とうとう死にたがり卒業?「レイリ」5巻

アマゾンプライムで1巻無料で読めたので読んだら止まらなくなり

5巻まで買ってしまいました。

「レイリ」 5巻 原作:岩明均 漫画:室井大資 秋田書店

5巻では犬戻り猿戻りという狭い通路でレイリが一人で味方の軍勢が逃げるのを手助けします。その描写も静寂にして苛烈、馬の死体を盾に弓矢で鉄砲隊を排除したかと思えば、その後近づいてきた剣客も切り捨てる。

まるで岩明さんが書いてるような切れ味を感じますね、漫画を描いてる室井さんと相当綿密にコミニュケーションをとって書いてるように見えます。

原作と漫画を書く人がかみ合っている漫画は本当に面白いです。

「ダイの大冒険」の2人組とかそうですね、今は漫画の方が病気ガチということで「冒険王ビィト」がほぼ休止状態なのが残念ですがどちらの作品も非常に面白かったです。

レイリに話に戻しますと、高天神落城した後は少し落ち着きます。

しかし不安要素も多く、総大将の武田勝頼が立てようとする城も砂上の楼閣っぽい…

そんなに勝頼って無能だったの?と思ってwikiで調べてみると以下のように記載がありました
※読み飛ばしていいです

同時代では、上杉謙信や織田信長が書状において勝頼を武勇に優れた武将として評価していた。謙信は信長に対し、勝頼の武勇を警戒するよう注意している。信長は、家督相続当初は勝頼を軽く見ていたが、東美濃侵攻が始まるとその武勇を高く評価するように転じる。長篠合戦後は、もはや自分の驚異たり得ないと内外に豪語するようになるが、甲州征伐際に勝頼は最後は必ず決戦を挑んでくると警戒しており、信忠に何度も過渡の前進を諌めている。また『三河物語』によると、勝頼の首級と対面した信長は「日本にかくれなき弓取なれ共、運がつきさせ給いて、かくならせ給う物かなと御仰けり」と、勝頼は運がなかったと感想を漏らしたという。なお信長は、武田領国侵攻開始直後に越中において、勝頼が地の利を生かして信長父子を討ち取ったという虚報を流し、これを信じて蜂起した越中一向一揆を逆に鎮圧している。これは逆に言えば当時の人々にとって、勝頼は信長と決戦をして勝利することが可能な武将だと認識されていた事がわかる[15]

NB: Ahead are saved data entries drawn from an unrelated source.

open Set Metric NormedSpace MeasureTheory Function Finset
open scoped ENNReal

namespace Summit.QuantumFields.BalabanUV.T4Continuum.ShellMeasureLiveEndOneCallUnionLevelsCfLinJunction

open Literature.MathematicalPhysics.QuantumFieldTheory.Balaban1983to89
open B11Prop6Scheme (Prop4Hyp)
open GaugeField (GaugeInvariant)
open T4IndicatorShell (ShellWeightBound)
open T4ShellMeasure (SlotAntiConcentration)
open T4ShellMeasureLevels (LiveWindow)
open T4ShellMeasureFibre (slotAntiConcentration_mono)
open T4CubePoincare (cube)
open T4CubeChartGnomonic (SU2)
open T4CubeChartExp (expFibreChart)
open T4TreeGaugeFixing (NoClosedLoop fixTo)
open T4AxialGaugeFixing (combBonds)
open T4AxialGaugeSmallField (boxPlaqs boxBonds)
open T4ShellMeasurePlaquette (expTail₂)
open ShellMeasureLevelAssembly (classifier)
open ShellMeasureMultiGridNorms (WSup)
open ShellMeasurePinnedNorm (pinW)
open ShellMeasureDecayKernelSums (kerOp)
open ShellMeasureLandauHolonomy (solAt landauExp)
open ShellMeasureLandauHolonomyChart (holOf cplx)
open ShellMeasureLandauHolonomySkew (readOutReal)
open ShellMeasureMultiGridNorms.WSup (toPiL)
open B7Prop2Explicit (C0 c2' unitaryUnits)
open B7Prop1Local (pdevOn loK bondHiK)
open B7Prop5Flat (BondIn)
open ShellMeasureAverageProp4General (O1cov C2cov)
open ShellMeasureLandauCorrectionB7 (landauCf landauRad)
open ShellMeasureLandauCorrectionReal (skewPi)
open ShellMeasureLandauCfBoxLocal (landauCfBox)
open TreeLengthTorus (TPt)
open B12Decay510Torus (pl1)
open ShellMeasurePinnedNorm (pinDist)
open ShellMeasureCommutatorCovDatum (covIdx covD)
open B7Prop1Explicit (U1)
open ShellMeasureReadOutsMax (Ysp plaqReadOuts)
open ShellMeasureWilsonRealizedSU2 (wilsonU)
open ShellMeasureWilsonGaugeInvariant (giF)
open ShellMeasureRootCompositionSync (shellWeightBound_of_towerData_sync)
open ShellMeasureLiveEndOneCallSlotLevelsCfLinJunction (hac_live_of_assembled_decay_levels_cfB7_lin_junction)
open ShellMeasureLiveEndOneCallGibbs (hac_gibbs_of_identified)
open scoped Matrix.Norms.L2Operator

variable {σ₀ σ₁ : Type*} {n : Type*} [Fintype n] [DecidableEq n] [Nonempty n]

江戸時代初期に成立した『甲陽軍鑑』において勝頼は「強すぎる大将」と記され、慎重さに欠け跡部・長坂ら特定の家臣を寵愛し、武田家滅亡の原因を作ったとする評価が存在した。近世の武家社会では家を守り伝えるのは最も重要な徳目であり、家を滅ぼすの愚行の極みとする通念があった。現在にも通じる勝頼に対する低い評価は、『甲陽軍鑑』の記述とこの近世の武家の倫理規範が融合した結果だと考えられる[15]

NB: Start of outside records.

/-- **Push-forward is the action of the transposed graph: `f_* = [ᵗΓ_f]^*`** (André 1996, §2.1,
p. 15: "… ou sa transposée"), on the real carriers: for `f : X' ⟶ X` of smooth projective complex
varieties of dimensions `m`, `n`, an orientation family `μ` with Poincaré duality and
`c' ∈ Hᵃ(X'(ℂ); ℂ)` (`a + 2n = b + 2m`, `b + q = 2n`),
`[ᵗΓ_f]^*(c') = pr_{X*}(pr_{X'}^* c' ∪ (f, 𝟙)_* 1) = f_* c'` (`complexGysin μ`). Proof: with
`h = (f, 𝟙)`, `pr_{X'}^* c' ∪ h_* 1 = h_*(h^* pr_{X'}^* c') = h_* c'` (`h ≫ pr_{X'} = 𝟙`) and
`pr_{X*} h_* = (h ≫ pr_X)_* = f_*`. [cite: Andre1996Motifs, §2.1 (p. 15)]
[cite: FultonYoungTableaux1997, Appendix B §B.1 (2), (5), (6)] -/
theorem corrClassAction_transposeGraph (μ : OrientationFamily) (hμ : μ.HasPoincareDuality)
    (hX' : Motives.IsSmoothProjective m X') (hX : Motives.IsSmoothProjective n X)
    (hXX' : Motives.IsSmoothProjective (n + m) (X ⊗ X')) (f : X' ⟶ X) {a b q : ℕ}
    (hab : a + 2 * n = b + 2 * m) (hq : b + q = 2 * n) (c' : complexBetti X' a) :
    corrClassAction (μ hXX') (μ hX) hab hq
        (complexGysin μ hX' hXX' (lift f (𝟙 X')) (show 0 + 2 * (n + m) = 2 * n + 2 * m by omega)
          (singularCohomology.one ℂ (Motives.ComplexPoints X')))
        c' =
      complexGysin μ hX' hX f hab c' := by
  rw [corrClassAction_apply]
  rw [← complexGysin_eq_gysinMap hXX' hX (fst X X')
    (show a + 2 * n + 2 * n = b + 2 * (n + m) by omega)]
  rw [← complexGysin_cup hμ hX' hXX' (lift f (𝟙 X')) (Nat.add_zero a)
    (show a + 2 * (n + m) = a + 2 * n + 2 * m by omega)
    (show 0 + 2 * (n + m) = 2 * n + 2 * m by omega) rfl, cupProduct_one]
  -- `h^* pr_{X'}^* = (h ≫ pr_{X'})^* = 𝟙`
  have hgs : (complexBetti.map (lift f (𝟙 X')) a) ((complexBetti.map (snd X X') a) c') = c' := by
    have h := (CategoryTheory.comp_apply (complexBetti.map (snd X X') a)
      (complexBetti.map (lift f (𝟙 X')) a) c').symm
    rw [← complexBetti.map_comp, lift_snd, complexBetti.map_id] at h
    exact h
  rw [hgs]
  -- `pr_{X*} ∘ h_* = (h ≫ pr_X)_* = f_*`
  have hcomp := complexGysin_comp hμ hX' hXX' hX (lift f (𝟙 X')) (fst X X')
    (show a + 2 * (n + m) = a + 2 * n + 2 * m by omega)
    (show a + 2 * n + 2 * n = b + 2 * (n + m) by omega)
  rw [lift_fst] at hcomp
  have h := LinearMap.congr_fun hcomp c'
  rw [LinearMap.comp_apply] at h
  exact h.symm

/-- **`f_*` is induced by an algebraic correspondence** (André 1996 §2.1, p. 15; the transposed
graph acts as `f_*`, `corrClassAction_transposeGraph`): for `f : X' ⟶ X` of smooth projective complex
varieties of dimensions `m`, `n`, an orientation family `μ` with Poincaré duality and degrees
`a + 2n = b + 2m`, `b + q = 2n`, the Gysin morphism `f_* = complexGysin μ : Hᵃ(X'(ℂ); ℂ) → Hᵇ(X(ℂ); ℂ)`
satisfies `IsAlgebraicCorrespondence n m X X'`. [cite: Andre1996Motifs, §2.1 (p. 15)]
[cite: FultonYoungTableaux1997, Appendix B §B.1 (5)] -/
theorem isAlgebraicCorrespondence_complexGysin (μ : OrientationFamily) (hμ : μ.HasPoincareDuality)
    (hX' : Motives.IsSmoothProjective m X') (hX : Motives.IsSmoothProjective n X) (f : X' ⟶ X)
    {a b q : ℕ} (hab : a + 2 * n = b + 2 * m) (hq : b + q = 2 * n) :
    IsAlgebraicCorrespondence n m X X' (complexGysin μ hX' hX f hab) :=
  have hXX' : Motives.IsSmoothProjective (n + m) (X ⊗ X') :=
    Motives.IsSmoothProjective.tensor_holds hX hX'
  ⟨μ hXX', μ hX, hμ hXX', hμ hX, n, q, hab, hq, _,
    complexGysin_transposeGraph_one_mem_algebraicClasses μ hμ hX' hXX' f,
    LinearMap.ext fun c' ↦ corrClassAction_transposeGraph μ hμ hX' hX hXX' f hab hq c'⟩

end Graph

これに対し、近代には山路愛山徳富蘇峰が評論において勝頼の再評価を試みた。戦後には上野晴朗『定本武田勝頼』(1978年)や平山優(「武田勝頼の再評価-勝頼はなぜ滅亡に追い込まれたのか-」『新府城の歴史学』(2001年)が勝頼の事跡を検討し、再評価を試みた。

wikipediaより

つまり、武将としては強かったけど武家の大将としてはよくなかったよねってことみたいです。現場で有能な人を管理職にあげても上手く回るわけじゃないってことですね。

サブ主人公である信勝の方が頼られてる部分もある始末、今回は話が通じない父の勝頼にやけ気味に進言するがクソガキと一蹴されて立ち去るシーンは侘しさを感じます。

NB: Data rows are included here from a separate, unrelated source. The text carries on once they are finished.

import Literature.NumberTheory.Transcendental.KZSemiCanonicalReductionProofs
import Literature.NumberTheory.Transcendental.SemialgebraicAlgebraicPoints

/-!
# `VolumeFormOffPlane` (stmt-KontsevichZagierPeriods-14935) — line `Sketch`,
stub `stub_subgraphToBase`

Target: `Summits/KontsevichZagierPeriods/KontsevichZagierPeriods/Theorems/SymplecticScissorsVolumeFormOffPlaneSubgraphToBase.lean`.
The theorem `stub_subgraphToBase` below keeps EXACTLY the registered signature.

**Curved cells.** The solid under the graph of a `ℚ`-semialgebraic `f ≥ 0` over a base domain
`D ⊆ ℝⁿ`, `{(x, t) | x ∈ D, 0 ≤ t ≤ f x}` with integrand `1`, differs by relations from the base
representation `[D, f]`: this is ONE move of Kontsevich–Zagier's rule (3) (Newton–Leibniz along the
last coordinate, `KZ.newtonLeibnizRel`) with primitive `F (x, t) = t`, lower bound `a = 0` and upper
bound `b = f`: `∂F/∂t = 1` is the integrand on the band and `F (x, f x) − F (x, 0) = f x` is the
integrand of the base.

## References

* M. Kontsevich, D. Zagier, *Periods* (2001), §1.2 rule (3).
-/

noncomputable section

open MeasureTheory Set
open Literature.NumberTheory.Transcendental

namespace Summit.KontsevichZagierPeriods.SymplecticScissors.LogPolytope

/-- **The solid under a graph is its base weighted by the height** (`[{x ∈ D, 0 ≤ t ≤ f x}, 1] ≡
[D, f]`): for a `ℚ`-semialgebraic `f ≥ 0` on the base domain `D = r'.domain`, the integrand-`1`
representation `r` on the band `{z | init z ∈ D, 0 ≤ z last ≤ f (init z)}` and the base
representation `r'` with integrand `f` on `D` differ by ONE Newton–Leibniz move (rule (3)) with
primitive `F z = z last`, bounds `a = 0 ≤ b = f`: on each fibre `t ↦ t` is continuous with
derivative `1 = r.integrand` on `(0, f x)`, and `F (x, f x) − F (x, 0) = f x = r'.integrand x`.
[Kontsevich–Zagier 2001, §1.2, rule (3)] [folklore] -/
theorem stub_subgraphToBase : ∀ (n : ℕ) (r : KZ.IntegralRep (n + 1)) (r' : KZ.IntegralRep n)
    (f : (Fin n → ℝ) → ℝ),
    IsSemialgebraicFunOn ℚ r'.domain f → (∀ x ∈ r'.domain, 0 ≤ f x) →
    r.domain = {z : Fin (n + 1) → ℝ | (Fin.init z : Fin n → ℝ) ∈ r'.domain ∧ 0 ≤ z (Fin.last n) ∧
        z (Fin.last n) ≤ f (Fin.init z)} →
    (∀ z ∈ r.domain, r.integrand z = 1) → (∀ x ∈ r'.domain, r'.integrand x = f x) →
    KZ.of r - KZ.of r' ∈ KZ.relations := by
  intro n r r' f hf hf0 hdom hri hr'i
  refine KZ.newtonLeibnizRel_subset_relations ⟨n, r, r', fun _ => 0, f,
    fun w => w (Fin.last n), ?_, ?_, hf, hf0, ?_, ?_, ?_, ?_, rfl⟩
  · -- the primitive `F z = z last` is a polynomial, hence semialgebraic on the band
    simpa using isSemialgebraicFunOn_aeval r.isSemialgebraic_domain
      (MvPolynomial.X (Fin.last n) : MvPolynomial (Fin (n + 1)) ℚ)
  · -- the lower bound `a = 0` is a polynomial, hence semialgebraic on the base
    simpa using isSemialgebraicFunOn_aeval r'.isSemialgebraic_domain
      (0 : MvPolynomial (Fin n) ℚ)
  · -- the band equation is the hypothesis
    rw [hdom]
  · -- continuity of `t ↦ t` on `[0, f x]`
    intro x _
    simp only [Fin.snoc_last]
    exact continuousOn_id
  · -- derivative of `t ↦ t` on `(0, f x)` is `1 = r.integrand (x, t)` (the point is in the band)
    intro x hx t ht
    have hmem : (Fin.snoc x t : Fin (n + 1) → ℝ) ∈ r.domain := by
      rw [hdom]
      simp only [mem_setOf_eq, Fin.init_snoc, Fin.snoc_last]
      exact ⟨hx, ht.1.le, ht.2.le⟩
    rw [hri _ hmem]
    simp only [Fin.snoc_last]
    exact hasDerivAt_id' t
  · -- `r'.integrand x = f x = F (x, f x) - F (x, 0)`
    intro x hx
    simp only [Fin.snoc_last, sub_zero]
    exact hr'i x hx

end Summit.KontsevichZagierPeriods.SymplecticScissors.LogPolytope

end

その後の涙もいいですね、なんというか父を説き伏せられない自分が情けないとか、単純に子供として親に邪見に扱われてつらいとか、そういう不甲斐なさとか辛さがおりまじった涙でした。

そしてとうとうレイリが死にたがりをやめます

今まで自分を助けてくれた人に見せる顔がない、そして人の盾になりたいという願いも自分の命が惜しいからこそ本当に盾になれると気が付きます。

この言葉もこれまでの展開があるからこそ、軽い言葉ではないことが分かります。

惣三どのへの態度も少し変わってきていて、人間らしくなってきたレイリ。